Though the skin exfoliates naturally as a function of a living organ, it slows down incrementally as we age. Exfoliation can be the application of a topical solution or a physical debriding, both of which induce the epidermis to thin out it’s tightly compacted layers of stratum corneum cells. Skin has the amazing dual function of respiration and elimination, yet its primary raison d’etre is to repair itself, for therein lies the defense of the human organism from infection and disease. When the skin is asked to do more quickly what it does best, it does so more efficiently as evidenced in the healthy re-epitheliation of stratum corneum and increased tensile strength in the dermis via collagen and elastin rebuilding.
All professional exfoliation assists this natural process regardless of the technique employed, but the more aggressive the exfoliation the more dramatic the cellular revival. In this article I will be discussing the various types and degrees of both chemical and physical exfoliation.
Professional exfoliation is divided into two avenues – chemical and physical exfoliation – and when used intelligently, are not exclusive of one another. A combination approach can be utilized to effect a more profound outcome as well as avoiding the potentiality of irritation, scarring, or abrasion.
Exfoliation should be approached with caution. Picture a white picket fence where the client is gingerly trying to balance while crossing from one side (photo-damaged skin) to the other (a vibrant, youthful looking complexion). The aesthetician’s job is to design an at home and in clinic protocol for the client that will provide the highest level of results without falling off either side of the fence; one side of which is dermatitis, the other side being no measurable improvement at all.
Treatment should begin with an assessment of the client’s long term as well as short term goals. In this respect, a “menu of facial treatments” is obsolete.

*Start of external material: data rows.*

import Summits.KontsevichZagierPeriods.Zeta5Search.Certificates.TwoTaleTelescopeAR
import Summits.KontsevichZagierPeriods.Zeta5Search.Certificates.PolyKronecker6Perm
import HarnessLib

/-!
# ζ(2) two-tale line — (bmiss) certificate, direction `a`, side `R`: a-slices 40–43 of the permuted identity (cell `pub-zeta5`, certifier `cert-2`)

HONEST FRAMING: systematic search; recurrence certificates; no irrationality claim unless certified.

GENERATED by cert-2 g4 `code/gen_a.py`. The cleared identity `QAR` (`TwoTaleTelescopeAR`) is too large for one Kronecker evaluation in the
order `[a,b,e,f,g,t]` (data cost ≈ 1291 Gbit of cached intermediates); with `t ↦ v₀` (largest stride) and `a ↦ v₅` (`substs σAT`) each
`a`-specialisation `a := j` (`substs (σT j)`) is a five-variable identity of volume ≈ 109 Mbit and is checked here by ONE kernel
evaluation (`sliceAR_j`); `TwoTaleTelescopeARFin` assembles the 46 slices (`PolyKronecker6Perm.peval_eq_zero_of_kron6_perm_slices`).
-/

namespace Summit.KontsevichZagierPeriods.Zeta5Search.Certificates

namespace TwoTaleTelescope

open PolyReflect

set_option maxRecDepth 8192 in
set_option maxHeartbeats 40000000 in
/-- Slice `a := 40` of the permuted identity of direction `a`, side `R`, vanishes at its Kronecker point (kernel). -/
theorem sliceAR_40 :
    peval (substs (σT ((40 : ℕ) : ℤ)) (substs σAT QAR)) (kronPoint6 (substs (σT ((40 : ℕ) : ℤ)) (substs σAT QAR))) = 0 := by
  decide +kernel

set_option maxRecDepth 8192 in
set_option maxHeartbeats 40000000 in
/-- Slice `a := 41` of the permuted identity of direction `a`, side `R`, vanishes at its Kronecker point (kernel). -/
theorem sliceAR_41 :
    peval (substs (σT ((41 : ℕ) : ℤ)) (substs σAT QAR)) (kronPoint6 (substs (σT ((41 : ℕ) : ℤ)) (substs σAT QAR))) = 0 := by
  decide +kernel

set_option maxRecDepth 8192 in
set_option maxHeartbeats 40000000 in
/-- Slice `a := 42` of the permuted identity of direction `a`, side `R`, vanishes at its Kronecker point (kernel). -/
theorem sliceAR_42 :
    peval (substs (σT ((42 : ℕ) : ℤ)) (substs σAT QAR)) (kronPoint6 (substs (σT ((42 : ℕ) : ℤ)) (substs σAT QAR))) = 0 := by
  decide +kernel

set_option maxRecDepth 8192 in
set_option maxHeartbeats 40000000 in
/-- Slice `a := 43` of the permuted identity of direction `a`, side `R`, vanishes at its Kronecker point (kernel). -/
theorem sliceAR_43 :
    peval (substs (σT ((43 : ℕ) : ℤ)) (substs σAT QAR)) (kronPoint6 (substs (σT ((43 : ℕ) : ℤ)) (substs σAT QAR))) = 0 := by
  decide +kernel

end TwoTaleTelescope

end Summit.KontsevichZagierPeriods.Zeta5Search.Certificates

Clients turn to and rely on our training and experience, as professionals, to interpret their emotional rendering of their complexion’s predicament in unbiased and clinical terms ultimately expecting a prescription for a professional solution with honest and accurate descriptions of immediate and long-term treatment results.

I. Chemical Exfoliants
A.Enzymes: Chemical ingredients creating proteolytic activity, causing dead skin cells to be digested by the process of hydrolysis.
1. Pancreatin: Powerful and pungent mixture of enzymes (amylase, lipase, and protease) derived from bovine or porcine pancreas, effective for all skin types except rosacea and extremely sensitive. Use with caution.
2. Papain: Extremely effective enzyme from papaya. Available in powder with activating fluid, paste, cream, mask, and cleanser. Useful on all skin types.
3. Bromelian: Another fruity enzyme derived from pineapple. Higher reactivity than papain though useful for all skin types. Commonly found mixed with papain. Check for food allergies.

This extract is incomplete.